WHAT YOU ARE ASKED TO DO -
Would you please transcribe, exactly as written, the lines of the entries below starting at the one that holds "rw [← hd, coe_glDiagonal, Matrix.diagonal_apply]" and ending at the one that holds "diagonal). [cite: Rogawski1990, §1.10] -/", both included?

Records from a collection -
= Beginning of Section =
/-
Copyright (c) 2026 the pub-hodgecm-mathlib formalisation cell (harness21).  Prover seat hodgecm-mathlib-K2E3-p14 (g4) (free E3 hand on the E1 campaign
«EIS-RANK-ONE», deal [D2] (d₃-b-i) of K2E1-plan (g3) 2026-09-04T05:38:45Z), h413 = `stmt-HodgeConjecture-24833`, rung R6d₃: THE GROUP HALF OF THE DILATION
BOUND ON `U(J₃)` — along `g = heis(X_u, t_u)·t·k` the big-cell function DILATES ON THE HEISENBERG GROUP, `Φ_g(X, s) = m·Φ_k(λ₁(X + X_u), λ₂(s + t_u + y(X)))`.
2026-09-04.
-/
import Summits.HodgeConjecture.HodgeConjecture.Theorems.K2E1EisensteinMinusConstantTermBoundU3   -- ★ p857726 (this seat): part (b)₃, the `hdil` consumer
import Summits.HodgeConjecture.HodgeConjecture.Theorems.K2E1BigCellLineDilationU2               -- ★ p857599 (K2E1-p02 (g5)): the `N = 2` template, `norm_chi_mul_ideleNorm_cpow`
import Literature.NumberTheory.Automorphic.UnitaryGroupHeisenbergFibreTorusConj                 -- ★ `coe_torus_inv_mul_heisChart_mul` (`t⁻¹ heis(x,y′) t`)
import Literature.NumberTheory.Automorphic.UnitaryGroupTorusIdeleUnfoldingCentral               -- ★ `ideleNorm_diagUnitRatio_eq` (`‖d₀d₁⁻¹‖ = ‖d₀‖`)
import Literature.NumberTheory.Automorphic.UnitaryGroupRankOneBigCell                           -- ★ `weylLongU_mul_weylLongU`, `coe_coe_weylLongU_three`
import HarnessLib

/-!
# h413 ∕ Track B «K2-LIT», «EIS-RANK-ONE» R6d₃ (b-i) — helper `K2E1BigCellHeisenbergDilationU3`:
# the dilation of the big-cell function along `g = u·t·k` on `U(J₃)` (the structure hypothesis `hdil` of ★ p857726 from the group law)

Cell `pub/hodgecm-mathlib`, crux H413 = `stmt-HodgeConjecture-24833`, route `HCCMUnconditional`; DEAL [D2] (d₃-b-i) of the dealer K2E1-plan (g3) (the `N = 3` twin of
★ p857599 `K2E1BigCellLineDilationU2`).  THEOREMS ONLY (no `def`, no `instance`, no `notation`, no named-fact hypothesis, no `sorry`); lane
`--kind proof --supports stmt-HodgeConjecture-24833 --as helper` (count-neutral).

THE COMPUTATION (Rogawski §1.10; Garrett §2.9 at rank one).  In `U(J₃)(𝔸_F)` write `u(X, y′) = heisChart (X, y′)` (`X ∈ 𝔸_E`, `y′ ∈ 𝔸_E⁻ = θ(𝔸_F)`,
`θ = traceZeroLine`), `w₀ = weylLongU` (`w₀² = 1`, §1) and `t = diag(d₀, d₁, d₂) ∈ T(𝔸_F)`.  Then
* HEISENBERG LAW IN THE CHART (§2): `u(X, θ s)·u(X_u, θ t_u) = u(X + X_u, θ(s + t_u + y))` with the cross term `θ y = ½(X_u c(X) − X c(X_u))`
  (`y = θ⁻¹(coordY(u(X,0)·u(X_u,0)))`; ★ `coordX_mul_heisChart`, ★ `coe_coordY_mul_heisChart`);
* TORUS CONJUGATION (§3): `t⁻¹·u(X, θ s)·t = u((d₀⁻¹d₁)X, θ(Λ₂ s))` for the `F`-idele `Λ₂` with `(Λ₂)_E = d₀⁻¹d₂` (★ `coe_torus_inv_mul_heisChart_mul`,
  ★ `traceZeroLine_units_mul`; `Λ₂` EXISTS: §5, quadratic descent ★ `exists_baseChange_eq_of_conjAdele_eq` — it is `N_{E∕F}(d₀)⁻¹`);
* THE LONG WEYL ELEMENT (§1): `w₀ t w₀ = diag(d₂, d₁, d₀) ∈ B(𝔸_F)` with `diagUnit 0 = d₂`;
so for a Borel section `f` of exponent `z` (`f(b g) = χ(b₀₀)‖b₀₀‖^z f(g)`, `b ∈ B(𝔸_F)`):
`f(w₀·u(X, θ s)·(u(X_u, θ t_u)·t·k)) = χ(d₂)‖d₂‖_E^z · f(w₀·u((d₀⁻¹d₁)(X − (−X_u)), θ(Λ₂(s − (−(t_u + y)))))·k)` (**`bigCell_heisenberg_dilation_three`**, §4) —
the `hdil` of ★ p857726 with `m = χ(d₂)‖d₂‖^z`, `λ₁ = d₀⁻¹d₁`, `λ₂ = Λ₂`, `Y = −X_u`, `y(X) = −(t_u + y)`.  §5 supplies the scalar bookkeeping for the
power-law forms: `‖d₁‖ = 1`, `‖d₂‖ = ‖d₀‖⁻¹`, `|Λ₂|_F = ‖d₀‖⁻¹ = |d₀⁻¹d₁|_E` and `‖m‖ = |Λ₂|_F^{Re z}` (**`norm_multiplier_eq_rpow_three`**).

HONEST LABEL.  Count-neutral helper; proves no printed statement; HC_CM is proved only modulo the 7 printed citations (2 remaining named inputs: hLiu418 =
`stmt-HodgeConjecture-24832`, h413 = `stmt-HodgeConjecture-24833`) until rung 0 closes.

## References
* [Rogawski1990] J. Rogawski, *Automorphic Representations of Unitary Groups in Three Variables* (1990), §1.10.
* [Garrett2018] P. Garrett, *Modern Analysis of Automorphic Forms by Example*, vol. 1 (2018), §2.9.
* [CasselsFrohlichANT1967] J. W. S. Cassels, A. Fröhlich (eds.), *Algebraic Number Theory* (1967), Ch. II §14.
-/

set_option autoImplicit false
set_option linter.dupNamespace false  -- the mandated namespace repeats the summit's segment (`HodgeConjecture.HodgeConjecture`)

noncomputable section

open scoped Matrix NNReal
open MeasureTheory NumberField IsDedekindDomain MulAction
open Literature.NumberTheory.Automorphic Literature.NumberTheory.Automorphic.UnitaryGroup Literature.NumberTheory.GaloisRepresentations
open Summit.HodgeConjecture.HodgeConjecture.Cruxes.H413.K2E1BorelEisensteinU
open Summit.HodgeConjecture.HodgeConjecture.Cruxes.H413.K2E1BigCellLineDilationU2

namespace Summit.HodgeConjecture.HodgeConjecture.Cruxes.H413.K2E1BigCellHeisenbergDilationU3

variable {F E : Type} [Field F] [NumberField F] [Field E] [NumberField E] [Algebra F E] [Algebra.IsQuadraticExtension F E] {c : E ≃ₐ[F] E}
  {δ : E}

/-! ## §1 The long Weyl element of `U(J₃)` against the torus -/

omit [Algebra.IsQuadraticExtension F E] in
/-- `ι(w₀) · ι(w₀) = 1` adelically on `U(J₃)` (★ `weylLongU_mul_weylLongU`). [cite: Rogawski1990, §1.10] -/
theorem toAdelic_weylLongU_mul_self_three :
    (quasiSplit F E c 3).toAdelic (weylLongU (c : E →+* E) (rfl : (StdForm.antidiagonal 3).over E = (StdForm.antidiagonal 3).over E)) *
        (quasiSplit F E c 3).toAdelic (weylLongU (c : E →+* E) (rfl : (StdForm.antidiagonal 3).over E = (StdForm.antidiagonal 3).over E)) = 1 := by
  have h := congrArg (quasiSplit F E c 3).toAdelic
    (weylLongU_mul_weylLongU (c : E →+* E) (rfl : (StdForm.antidiagonal 3).over E = (StdForm.antidiagonal 3).over E))
  exact (map_mul _ _ _).symm.trans (h.trans (map_one _))

omit [Algebra.IsQuadraticExtension F E] in
/-- The adelic matrix of `ι(w₀)` is `antidiag(1, 1, 1)`: entry `(i, j)` is `1` if `i + j = 2` and `0` otherwise. [cite: Rogawski1990, §1.10] -/
theorem adelicVal_toAdelic_weylLongU_apply_three (i j : Fin 3) :
    ((adelicVal F E c 3 _ ((quasiSplit F E c 3).toAdelic (weylLongU (c : E →+* E) (rfl : (StdForm.antidiagonal 3).over E = (StdForm.antidiagonal 3).over E))) :
        GL (Fin 3) (AdeleRing (𝓞 E) E)) : Matrix (Fin 3) (Fin 3) (AdeleRing (𝓞 E) E)) i j = if i.val + j.val = 2 then 1 else 0 := by
  change algebraMap E (AdeleRing (𝓞 E) E) ((((weylLongU (c : E →+* E) (rfl : (StdForm.antidiagonal 3).over E = (StdForm.antidiagonal 3).over E) :
      ↥(unitaryGroupOfForm (c : E →+* E) ((StdForm.antidiagonal 3).over E))) : GL (Fin 3) E) : Matrix (Fin 3) (Fin 3) E) i j) = _
  rw [coe_coe_weylLongU_three]
  fin_cases i <;> fin_cases j <;> simp

omit [Algebra.IsQuadraticExtension F E] in
/-- **`w₀ t w₀ = diag(d₂, d₁, d₀)`** entrywise, for `t = diag(d₀, d₁, d₂) ∈ T(𝔸_F)` (★ `adelicVal` currency). [cite: Rogawski1990, §1.10] -/
theorem adelicVal_weylLong_conj_torus_apply_three (t : ↥(torusInBorel F E c 3)) {d : Fin 3 → (AdeleRing (𝓞 E) E)ˣ}
    (hd : glDiagonal 3 (AdeleRing (𝓞 E) E) d = adelicVal F E c 3 _ ((t : borelAdelic F E c 3) : (quasiSplit F E c 3).Adelic)) (i j : Fin 3) :
    ((adelicVal F E c 3 _ (((quasiSplit F E c 3).toAdelic (weylLongU (c : E →+* E) (rfl : (StdForm.antidiagonal 3).over E = (StdForm.antidiagonal 3).over E))) *
        ((t : borelAdelic F E c 3) : (quasiSplit F E c 3).Adelic) *
        ((quasiSplit F E c 3).toAdelic (weylLongU (c : E →+* E) (rfl : (StdForm.antidiagonal 3).over E = (StdForm.antidiagonal 3).over E)))) :
        GL (Fin 3) (AdeleRing (𝓞 E) E)) : Matrix (Fin 3) (Fin 3) (AdeleRing (𝓞 E) E)) i j = if i = j then (d i.rev : AdeleRing (𝓞 E) E) else 0 := by
  have hW := adelicVal_toAdelic_weylLongU_apply_three (F := F) (E := E) (c := c)
  have hT : ∀ i j : Fin 3, ((adelicVal F E c 3 _ ((t : borelAdelic F E c 3) : (quasiSplit F E c 3).Adelic) : GL (Fin 3) (AdeleRing (𝓞 E) E)) :
      Matrix (Fin 3) (Fin 3) (AdeleRing (𝓞 E) E)) i j = if i = j then (d i : AdeleRing (𝓞 E) E) else 0 := fun i j => by
    rw [← hd, coe_glDiagonal, Matrix.diagonal_apply]
  rw [map_mul, map_mul, Units.val_mul, Units.val_mul]
  simp only [Matrix.mul_apply, Fin.sum_univ_three, hW, hT]
  fin_cases i <;> fin_cases j <;> simp [Fin.rev]

omit [Algebra.IsQuadraticExtension F E] in
/-- `w₀ t w₀ ∈ B(𝔸_F)` (it is diagonal). [cite: Rogawski1990, §1.10] -/
theorem weylLong_conj_torus_mem_borelAdelic_three (t : ↥(torusInBorel F E c 3)) :
    ((quasiSplit F E c 3).toAdelic (weylLongU (c : E →+* E) (rfl : (StdForm.antidiagonal 3).over E = (StdForm.antidiagonal 3).over E))) *
        ((t : borelAdelic F E c 3) : (quasiSplit F E c 3).Adelic) *
        ((quasiSplit F E c 3).toAdelic (weylLongU (c : E →+* E) (rfl : (StdForm.antidiagonal 3).over E = (StdForm.antidiagonal 3).over E))) ∈
      borelAdelic F E c 3 := by
  rw [mem_borelAdelic_iff]
  intro i j hij
  rw [adelicVal_weylLong_conj_torus_apply_three t (glDiagonal_diagUnit_torus t)]
  exact if_neg (ne_of_gt hij)

omit [Algebra.IsQuadraticExtension F E] in
/-- `diagUnit (w₀ t w₀) 0 = d₂`. [cite: Rogawski1990, §1.10] -/
theorem diagUnit_weylLong_conj_torus_zero_three (t : ↥(torusInBorel F E c 3)) :
    diagUnit (weylLong_conj_torus_mem_borelAdelic_three t) 0 = diagUnit (t : borelAdelic F E c 3).2 2 :=
  Units.ext (by rw [coe_diagUnit, adelicVal_weylLong_conj_torus_apply_three t (glDiagonal_diagUnit_torus t), if_pos rfl]; rfl)

/-! ## §2 The Heisenberg law in the chart -/

omit [Algebra.IsQuadraticExtension F E] in
/-- **`u(X, y′)·u(X_u, y′_u) = u(X + X_u, y′ + y′_u + y×)`** with the CROSS TERM `y× = coordY(u(X, 0)·u(X_u, 0)) = ½(X_u c(X) − X c(X_u)) ∈ 𝔸_E⁻`.
[cite: Rogawski1990, §1.10] -/
theorem heisChart_mul_heisChart (hc : c * c = 1) (X Xu : AdeleRing (𝓞 E) E) (y yu : traceZeroAdele F E c) :
    heisChart hc (X, y) * heisChart hc (Xu, yu) =
      heisChart hc (X + Xu, y + yu + coordY hc (heisChart hc (X, (0 : traceZeroAdele F E c)) * heisChart hc (Xu, (0 : traceZeroAdele F E c)))) := by
  rw [← heisChart_coord hc (heisChart hc (X, y) * heisChart hc (Xu, yu))]
  congr 1
  refine Prod.ext ?_ (Subtype.ext ?_)
  · rw [coordX_mul_heisChart, coordX_heisChart]
  · simp only [coe_coordY_mul_heisChart, coordX_heisChart, coordY_heisChart, AddSubgroup.coe_add, ZeroMemClass.coe_zero, zero_add]
    ring

/-- The same in the `θ = traceZeroLine` coordinate on `𝔸_E⁻`: `u(X, θ s)·u(X_u, θ t_u) = u(X + X_u, θ(s + t_u + θ⁻¹ y×))`. [cite: Rogawski1990, §1.10] -/
theorem heisChart_traceZeroLine_mul (hc : c * c = 1) (hcδ : c δ = -δ) (hδ : δ ≠ 0) (X Xu : AdeleRing (𝓞 E) E) (s tu : AdeleRing (𝓞 F) F) :
    heisChart hc (X, traceZeroLine F E c hcδ hδ s) * heisChart hc (Xu, traceZeroLine F E c hcδ hδ tu) =
      heisChart hc (X + Xu, traceZeroLine F E c hcδ hδ (s + tu +
        (traceZeroLine F E c hcδ hδ).symm (coordY hc (heisChart hc (X, (0 : traceZeroAdele F E c)) * heisChart hc (Xu, (0 : traceZeroAdele F E c)))))) := by
  rw [heisChart_mul_heisChart, map_add, map_add, ContinuousAddEquiv.apply_symm_apply]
= End of Section =
ANSWER SPACE -
    rw [← hd, coe_glDiagonal, Matrix.diagonal_apply]
  rw [map_mul, map_mul, Units.val_mul, Units.val_mul]
  simp only [Matrix.mul_apply, Fin.sum_univ_three, hW, hT]
  fin_cases i <;> fin_cases j <;> simp [Fin.rev]

omit [Algebra.IsQuadraticExtension F E] in
/-- `w₀ t w₀ ∈ B(𝔸_F)` (it is diagonal). [cite: Rogawski1990, §1.10] -/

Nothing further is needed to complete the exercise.